▶ What to work on: The answer must consist of every line from the data that holds "folklore".

▶ Extracted information:

/-- `∫_V vol E(u) du = 2 ∫_{V⁺} vol E(u) du` (`V⁺ = V ∩ {u₁ > 0}`; the axis is null and the
reflection `u₁ ↦ −u₁` exchanges the two halves). [folklore] -/
theorem lintegral_V_eq_two_mul :
    ∫⁻ u in {u : ℝ × ℝ | u.1 ^ 2 + u.2 ^ 2 < 1 ∧ u.1 ^ 2 + (u.2 - 1) ^ 2 < 1}, volume (Prod.mk u ⁻¹'
      {w : (ℝ × ℝ) × (ℝ × ℝ) | (w.2.1 ^ 2 + w.2.2 ^ 2 < 1 ∧ w.2.1 ^ 2 + (w.2.2 - 1) ^ 2 < 1) ∧
      1 < (w.1.1 - w.2.1) ^ 2 + (w.1.2 - w.2.2) ^ 2}) =
    2 * ∫⁻ u in {u : ℝ × ℝ | (u.1 ^ 2 + u.2 ^ 2 < 1 ∧ u.1 ^ 2 + (u.2 - 1) ^ 2 < 1) ∧ 0 < u.1},
        volume (Prod.mk u ⁻¹'
      {w : (ℝ × ℝ) × (ℝ × ℝ) | (w.2.1 ^ 2 + w.2.2 ^ 2 < 1 ∧ w.2.1 ^ 2 + (w.2.2 - 1) ^ 2 < 1) ∧
      1 < (w.1.1 - w.2.1) ^ 2 + (w.1.2 - w.2.2) ^ 2}) := by
  have hVp : MeasurableSet {u : ℝ × ℝ |
      (u.1 ^ 2 + u.2 ^ 2 < 1 ∧ u.1 ^ 2 + (u.2 - 1) ^ 2 < 1) ∧ 0 < u.1} := by
    simp only [setOf_and]
    exact ((measurableSet_lt (by fun_prop) (by fun_prop)).inter
      (measurableSet_lt (by fun_prop) (by fun_prop))).inter
      (measurableSet_lt (by fun_prop) (by fun_prop))
  have hVm : MeasurableSet {u : ℝ × ℝ |
      (u.1 ^ 2 + u.2 ^ 2 < 1 ∧ u.1 ^ 2 + (u.2 - 1) ^ 2 < 1) ∧ u.1 < 0} := by
    simp only [setOf_and]
    exact ((measurableSet_lt (by fun_prop) (by fun_prop)).inter
      (measurableSet_lt (by fun_prop) (by fun_prop))).inter
      (measurableSet_lt (by fun_prop) (by fun_prop))
  -- `V = V⁺ ∪ V⁻` up to the null axis
  have hae : {u : ℝ × ℝ | u.1 ^ 2 + u.2 ^ 2 < 1 ∧ u.1 ^ 2 + (u.2 - 1) ^ 2 < 1} =ᵐ[volume]
      ({u : ℝ × ℝ | (u.1 ^ 2 + u.2 ^ 2 < 1 ∧ u.1 ^ 2 + (u.2 - 1) ^ 2 < 1) ∧ 0 < u.1} ∪
       {u : ℝ × ℝ |
           (u.1 ^ 2 + u.2 ^ 2 < 1 ∧ u.1 ^ 2 + (u.2 - 1) ^ 2 < 1) ∧ u.1 < 0} : Set (ℝ × ℝ)) := by
    refine ae_eq_set.mpr ⟨?_, ?_⟩
    · refine measure_mono_null ?_ volume_axis
      rintro u ⟨hu, hnot⟩
      simp only [mem_union, mem_setOf_eq, not_or, not_and, not_lt] at hnot
      have h1 := hnot.1 hu
      have h2 := hnot.2 hu
      simp only [mem_setOf_eq]
      linarith
    · refine measure_mono_null (fun u hu => ?_) (measure_empty (μ := (volume : Measure (ℝ × ℝ))))
      exact (hu.2 (by rcases hu.1 with ⟨hv, -⟩ | ⟨hv, -⟩ <;> exact hv)).elim
  have hdisj : Disjoint {u : ℝ × ℝ |
      (u.1 ^ 2 + u.2 ^ 2 < 1 ∧ u.1 ^ 2 + (u.2 - 1) ^ 2 < 1) ∧ 0 < u.1}
      {u : ℝ × ℝ | (u.1 ^ 2 + u.2 ^ 2 < 1 ∧ u.1 ^ 2 + (u.2 - 1) ^ 2 < 1) ∧ u.1 < 0} :=
    Set.disjoint_left.mpr (fun u h1 h2 => by
      simp only [mem_setOf_eq] at h1 h2; linarith [h1.2, h2.2])
  rw [setLIntegral_congr hae, lintegral_union hVm hdisj]
  -- the integral over `V⁻` equals the one over `V⁺`
  have hpre : (fun v : ℝ × ℝ => (-v.1, v.2)) ⁻¹'
      {u : ℝ × ℝ | (u.1 ^ 2 + u.2 ^ 2 < 1 ∧ u.1 ^ 2 + (u.2 - 1) ^ 2 < 1) ∧ u.1 < 0} =
      {u : ℝ × ℝ | (u.1 ^ 2 + u.2 ^ 2 < 1 ∧ u.1 ^ 2 + (u.2 - 1) ^ 2 < 1) ∧ 0 < u.1} := by
    ext u
    simp only [mem_preimage, mem_setOf_eq]
    constructor
    · rintro ⟨⟨h0, h1⟩, hf⟩
      exact ⟨⟨by linarith, by linarith⟩, by linarith⟩
    · rintro ⟨⟨h0, h1⟩, hf⟩
      exact ⟨⟨by linarith, by linarith⟩, by linarith⟩
  have key := measurePreserving_reflect.setLIntegral_comp_preimage hVm
    measurable_volume_farSlice
  rw [hpre] at key
  simp only [volume_farSlice_reflect] at key
  rw [← key, two_mul]

/-- On `V⁺` the slice volume is `vol E(u) = e(u) · 𝟙(u far from the tip)`, so
`∫_{V⁺} vol E(u) = ∫_{D⁺} e`. [folklore] -/
theorem lintegral_Vplus_eq :
    ∫⁻ u in {u : ℝ × ℝ | (u.1 ^ 2 + u.2 ^ 2 < 1 ∧ u.1 ^ 2 + (u.2 - 1) ^ 2 < 1) ∧ 0 < u.1},
        volume (Prod.mk u ⁻¹'
      {w : (ℝ × ℝ) × (ℝ × ℝ) | (w.2.1 ^ 2 + w.2.2 ^ 2 < 1 ∧ w.2.1 ^ 2 + (w.2.2 - 1) ^ 2 < 1) ∧
      1 < (w.1.1 - w.2.1) ^ 2 + (w.1.2 - w.2.2) ^ 2}) =
    ∫⁻ u in {u : ℝ × ℝ | (u.1 ^ 2 + u.2 ^ 2 < 1 ∧ u.1 ^ 2 + (u.2 - 1) ^ 2 < 1) ∧
      0 < u.1 ∧ 1 < (u.1 + √3 / 2) ^ 2 + (u.2 - 1 / 2) ^ 2},
      ENNReal.ofReal (5 * π / 6 - √3 / 4 - u.1 / 2 -
        (2 * arccos (√(u.1 ^ 2 + u.2 ^ 2) / 2) -
          √(u.1 ^ 2 + u.2 ^ 2) * √(1 - √(u.1 ^ 2 + u.2 ^ 2) ^ 2 / 4)) / 2 -
        (2 * arccos (√(u.1 ^ 2 + (u.2 - 1) ^ 2) / 2) -
          √(u.1 ^ 2 + (u.2 - 1) ^ 2) * √(1 - √(u.1 ^ 2 + (u.2 - 1) ^ 2) ^ 2 / 4)) / 2) := by
  have hVp : MeasurableSet {u : ℝ × ℝ |
      (u.1 ^ 2 + u.2 ^ 2 < 1 ∧ u.1 ^ 2 + (u.2 - 1) ^ 2 < 1) ∧ 0 < u.1} := by
    simp only [setOf_and]
    exact ((measurableSet_lt (by fun_prop) (by fun_prop)).inter
      (measurableSet_lt (by fun_prop) (by fun_prop))).inter
      (measurableSet_lt (by fun_prop) (by fun_prop))
  have hfar : MeasurableSet {u : ℝ × ℝ | 1 < (u.1 + √3 / 2) ^ 2 + (u.2 - 1 / 2) ^ 2} :=
    measurableSet_lt (by fun_prop) (by fun_prop)
  have hD : {u : ℝ × ℝ | (u.1 ^ 2 + u.2 ^ 2 < 1 ∧ u.1 ^ 2 + (u.2 - 1) ^ 2 < 1) ∧
      0 < u.1 ∧ 1 < (u.1 + √3 / 2) ^ 2 + (u.2 - 1 / 2) ^ 2} =
      {u : ℝ × ℝ | 1 < (u.1 + √3 / 2) ^ 2 + (u.2 - 1 / 2) ^ 2} ∩
      {u : ℝ × ℝ | (u.1 ^ 2 + u.2 ^ 2 < 1 ∧ u.1 ^ 2 + (u.2 - 1) ^ 2 < 1) ∧ 0 < u.1} := by
    ext u; simp only [mem_setOf_eq, mem_inter_iff]; tauto
  rw [hD, ← Measure.restrict_restrict hfar, ← lintegral_indicator hfar]
  refine setLIntegral_congr_fun hVp (fun u hu => ?_)
  simp only [indicator, mem_setOf_eq]
  split_ifs with hf
  · exact (volume_farSlice_far hu.2 hu.1.1 hu.1.2 hf).1
  · exact volume_farSlice_near hu.2.le hu.1.1 hu.1.2 (not_lt.mp hf)

/-- `D⁺` is symmetric under the mirror `(u₁, u₂) ↦ (u₁, 1 − u₂)`. [folklore] -/
theorem mirror_preimage_Dplus : (fun v : ℝ × ℝ => (v.1, 1 - v.2)) ⁻¹'
    {u : ℝ × ℝ | (u.1 ^ 2 + u.2 ^ 2 < 1 ∧ u.1 ^ 2 + (u.2 - 1) ^ 2 < 1) ∧
      0 < u.1 ∧ 1 < (u.1 + √3 / 2) ^ 2 + (u.2 - 1 / 2) ^ 2} =
    {u : ℝ × ℝ | (u.1 ^ 2 + u.2 ^ 2 < 1 ∧ u.1 ^ 2 + (u.2 - 1) ^ 2 < 1) ∧
      0 < u.1 ∧ 1 < (u.1 + √3 / 2) ^ 2 + (u.2 - 1 / 2) ^ 2} := by
  ext u
  simp only [mem_preimage, mem_setOf_eq]
  constructor
  · rintro ⟨⟨h0, h1⟩, hp, hf⟩
    exact ⟨⟨by linarith, by linarith⟩, hp, by linarith⟩
  · rintro ⟨⟨h0, h1⟩, hp, hf⟩
    exact ⟨⟨by linarith, by linarith⟩, hp, by linarith⟩

/-- **The key integral**: `∫_{D⁺} e = 1/8 + √3π/24 − π²/36`, where
`e(u) = 5π/6 − √3/4 − u₁/2 − A(|u|)/2 − A(|u − (0,1)|)/2` is the area of the far set `E(u)`:
the two lens terms have the same integral (mirror symmetry of `D⁺`), and the remaining two
integrals are `lintegral_Dplus_linear`, `lintegral_Dplus_halfLensArea`. [folklore] -/
theorem lintegral_Dplus_e :
    ∫⁻ u in {u : ℝ × ℝ | (u.1 ^ 2 + u.2 ^ 2 < 1 ∧ u.1 ^ 2 + (u.2 - 1) ^ 2 < 1) ∧
      0 < u.1 ∧ 1 < (u.1 + √3 / 2) ^ 2 + (u.2 - 1 / 2) ^ 2},
      ENNReal.ofReal (5 * π / 6 - √3 / 4 - u.1 / 2 -
        (2 * arccos (√(u.1 ^ 2 + u.2 ^ 2) / 2) -
          √(u.1 ^ 2 + u.2 ^ 2) * √(1 - √(u.1 ^ 2 + u.2 ^ 2) ^ 2 / 4)) / 2 -
        (2 * arccos (√(u.1 ^ 2 + (u.2 - 1) ^ 2) / 2) -
          √(u.1 ^ 2 + (u.2 - 1) ^ 2) * √(1 - √(u.1 ^ 2 + (u.2 - 1) ^ 2) ^ 2 / 4)) / 2) =
    ENNReal.ofReal (1 / 8 + √3 * π / 24 - π ^ 2 / 36) := by
  -- integrability of continuous functions on the bounded set `D⁺`
  have hK : IsCompact (Icc (-1:ℝ) 1 ×ˢ Icc (-1:ℝ) 1) := isCompact_Icc.prod isCompact_Icc
  have hsub : {u : ℝ × ℝ | (u.1 ^ 2 + u.2 ^ 2 < 1 ∧ u.1 ^ 2 + (u.2 - 1) ^ 2 < 1) ∧
      0 < u.1 ∧ 1 < (u.1 + √3 / 2) ^ 2 + (u.2 - 1 / 2) ^ 2} ⊆
      Icc (-1:ℝ) 1 ×ˢ Icc (-1:ℝ) 1 := by
    rintro u ⟨⟨h0, -⟩, -, -⟩
    have a1 := abs_lt.mp ((sq_lt_one_iff_abs_lt_one u.1).mp (by nlinarith [sq_nonneg u.2]))
    have a2 := abs_lt.mp ((sq_lt_one_iff_abs_lt_one u.2).mp (by nlinarith [sq_nonneg u.1]))
    exact ⟨⟨a1.1.le, a1.2.le⟩, ⟨a2.1.le, a2.2.le⟩⟩
  have hint : ∀ f : ℝ × ℝ → ℝ, Continuous f → IntegrableOn f
      {u : ℝ × ℝ | (u.1 ^ 2 + u.2 ^ 2 < 1 ∧ u.1 ^ 2 + (u.2 - 1) ^ 2 < 1) ∧
      0 < u.1 ∧ 1 < (u.1 + √3 / 2) ^ 2 + (u.2 - 1 / 2) ^ 2} volume :=
    fun f hf => (hf.continuousOn.integrableOn_compact hK).mono_set hsub
  have hlens0 : ∀ u ∈ {u : ℝ × ℝ | (u.1 ^ 2 + u.2 ^ 2 < 1 ∧ u.1 ^ 2 + (u.2 - 1) ^ 2 < 1) ∧
      0 < u.1 ∧ 1 < (u.1 + √3 / 2) ^ 2 + (u.2 - 1 / 2) ^ 2},
      0 ≤ (2 * arccos (√(u.1 ^ 2 + u.2 ^ 2) / 2) -
          √(u.1 ^ 2 + u.2 ^ 2) * √(1 - √(u.1 ^ 2 + u.2 ^ 2) ^ 2 / 4)) / 2 := by
    rintro u ⟨⟨h0, -⟩, -, -⟩
    have hρ1 : √(u.1 ^ 2 + u.2 ^ 2) ≤ 1 := sqrt_le_one.mpr h0.le
    linarith [(HardDiscTriangleVolume.volume_lens (sqrt_nonneg (u.1 ^ 2 + u.2 ^ 2)) hρ1).2]
  -- pass to the Bochner integral
  have hnn : 0 ≤ᵐ[volume.restrict {u : ℝ × ℝ |
      (u.1 ^ 2 + u.2 ^ 2 < 1 ∧ u.1 ^ 2 + (u.2 - 1) ^ 2 < 1) ∧
      0 < u.1 ∧ 1 < (u.1 + √3 / 2) ^ 2 + (u.2 - 1 / 2) ^ 2}]
      fun u : ℝ × ℝ => (5 * π / 6 - √3 / 4 - u.1 / 2 -
        (2 * arccos (√(u.1 ^ 2 + u.2 ^ 2) / 2) -
          √(u.1 ^ 2 + u.2 ^ 2) * √(1 - √(u.1 ^ 2 + u.2 ^ 2) ^ 2 / 4)) / 2 -
        (2 * arccos (√(u.1 ^ 2 + (u.2 - 1) ^ 2) / 2) -
          √(u.1 ^ 2 + (u.2 - 1) ^ 2) * √(1 - √(u.1 ^ 2 + (u.2 - 1) ^ 2) ^ 2 / 4)) / 2) := by
    filter_upwards [ae_restrict_mem measurableSet_Dplus] with u hu
    exact (volume_farSlice_far hu.2.1 hu.1.1 hu.1.2 hu.2.2).2
  rw [← ofReal_integral_eq_lintegral_ofReal (hint _ (by fun_prop)) hnn]
  congr 1
  -- split into the three terms
  rw [integral_sub (hint (fun u : ℝ × ℝ => 5 * π / 6 - √3 / 4 - u.1 / 2 -
      (2 * arccos (√(u.1 ^ 2 + u.2 ^ 2) / 2) -
        √(u.1 ^ 2 + u.2 ^ 2) * √(1 - √(u.1 ^ 2 + u.2 ^ 2) ^ 2 / 4)) / 2) (by fun_prop))
      (hint _ (by fun_prop)),
    integral_sub (hint _ (by fun_prop)) (hint _ (by fun_prop))]
  -- (1) the linear term
  have h1 : ∫ u in {u : ℝ × ℝ | (u.1 ^ 2 + u.2 ^ 2 < 1 ∧ u.1 ^ 2 + (u.2 - 1) ^ 2 < 1) ∧
      0 < u.1 ∧ 1 < (u.1 + √3 / 2) ^ 2 + (u.2 - 1 / 2) ^ 2},
      (5 * π / 6 - √3 / 4 - u.1 / 2) = 5 * π ^ 2 / 36 - √3 * π / 12 + 1 / 8 := by
    rw [integral_eq_lintegral_of_nonneg_ae, lintegral_Dplus_linear, ENNReal.toReal_ofReal]
    · have h3 : √3 < 2 := by
        rw [show (2:ℝ) = √4 by rw [show (4:ℝ) = 2 ^ 2 by norm_num, sqrt_sq (by norm_num)]]
        exact sqrt_lt_sqrt (by norm_num) (by norm_num)
      nlinarith [pi_gt_three]
    · filter_upwards [ae_restrict_mem measurableSet_Dplus] with u hu
      obtain ⟨⟨h0, -⟩, -, -⟩ := hu
      have a1 := abs_lt.mp ((sq_lt_one_iff_abs_lt_one u.1).mp (by nlinarith [sq_nonneg u.2]))
      have h3 : √3 < 2 := by
        rw [show (2:ℝ) = √4 by rw [show (4:ℝ) = 2 ^ 2 by norm_num, sqrt_sq (by norm_num)]]
        exact sqrt_lt_sqrt (by norm_num) (by norm_num)
      simp only [Pi.zero_apply]
      nlinarith [pi_gt_three, a1.2]
    · exact (Continuous.aestronglyMeasurable (by fun_prop)).restrict
  -- (2) the first lens term
  have h2 : ∫ u in {u : ℝ × ℝ | (u.1 ^ 2 + u.2 ^ 2 < 1 ∧ u.1 ^ 2 + (u.2 - 1) ^ 2 < 1) ∧
      0 < u.1 ∧ 1 < (u.1 + √3 / 2) ^ 2 + (u.2 - 1 / 2) ^ 2},
      (2 * arccos (√(u.1 ^ 2 + u.2 ^ 2) / 2) -
          √(u.1 ^ 2 + u.2 ^ 2) * √(1 - √(u.1 ^ 2 + u.2 ^ 2) ^ 2 / 4)) / 2
              = π / 6 * (π / 2 - 3 * √3 / 8) := by
    rw [integral_eq_lintegral_of_nonneg_ae, lintegral_Dplus_halfLensArea, ENNReal.toReal_ofReal]
    · have h3 : √3 < 2 := by
        rw [show (2:ℝ) = √4 by rw [show (4:ℝ) = 2 ^ 2 by norm_num, sqrt_sq (by norm_num)]]
        exact sqrt_lt_sqrt (by norm_num) (by norm_num)
      nlinarith [pi_gt_three]
    · filter_upwards [ae_restrict_mem measurableSet_Dplus] with u hu
      simp only [Pi.zero_apply]
      exact hlens0 u hu
    · exact (Continuous.aestronglyMeasurable (by fun_prop)).restrict
  -- (3) the second lens term equals the first (mirror symmetry)
  have h3 : ∫ u in {u : ℝ × ℝ | (u.1 ^ 2 + u.2 ^ 2 < 1 ∧ u.1 ^ 2 + (u.2 - 1) ^ 2 < 1) ∧
      0 < u.1 ∧ 1 < (u.1 + √3 / 2) ^ 2 + (u.2 - 1 / 2) ^ 2},
      (2 * arccos (√(u.1 ^ 2 + (u.2 - 1) ^ 2) / 2) -
          √(u.1 ^ 2 + (u.2 - 1) ^ 2) * √(1 - √(u.1 ^ 2 + (u.2 - 1) ^ 2) ^ 2 / 4)) / 2
              = π / 6 * (π / 2 - 3 * √3 / 8) := by
    have hemb : MeasurableEmbedding (fun v : ℝ × ℝ => (v.1, 1 - v.2)) :=
      ((MeasurableEquiv.refl ℝ).prodCongr (MeasurableEquiv.subLeft (1:ℝ))).measurableEmbedding
    have key := measurePreserving_mirror.setIntegral_preimage_emb hemb
      (fun u : ℝ × ℝ => (2 * arccos (√(u.1 ^ 2 + u.2 ^ 2) / 2) -
          √(u.1 ^ 2 + u.2 ^ 2) * √(1 - √(u.1 ^ 2 + u.2 ^ 2) ^ 2 / 4)) / 2)
      {u : ℝ × ℝ | (u.1 ^ 2 + u.2 ^ 2 < 1 ∧ u.1 ^ 2 + (u.2 - 1) ^ 2 < 1) ∧
      0 < u.1 ∧ 1 < (u.1 + √3 / 2) ^ 2 + (u.2 - 1 / 2) ^ 2}
    rw [mirror_preimage_Dplus] at key
    have hsq : ∀ u : ℝ × ℝ, u.1 ^ 2 + (1 - u.2) ^ 2 = u.1 ^ 2 + (u.2 - 1) ^ 2 := fun u => by ring
    simp only [hsq] at key
    rw [key, h2]
  rw [h1, h2, h3]
  ring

▶ The answer:
reflection `u₁ ↦ −u₁` exchanges the two halves). [folklore] -/
`∫_{V⁺} vol E(u) = ∫_{D⁺} e`. [folklore] -/
/-- `D⁺` is symmetric under the mirror `(u₁, u₂) ↦ (u₁, 1 − u₂)`. [folklore] -/
integrals are `lintegral_Dplus_linear`, `lintegral_Dplus_halfLensArea`. [folklore] -/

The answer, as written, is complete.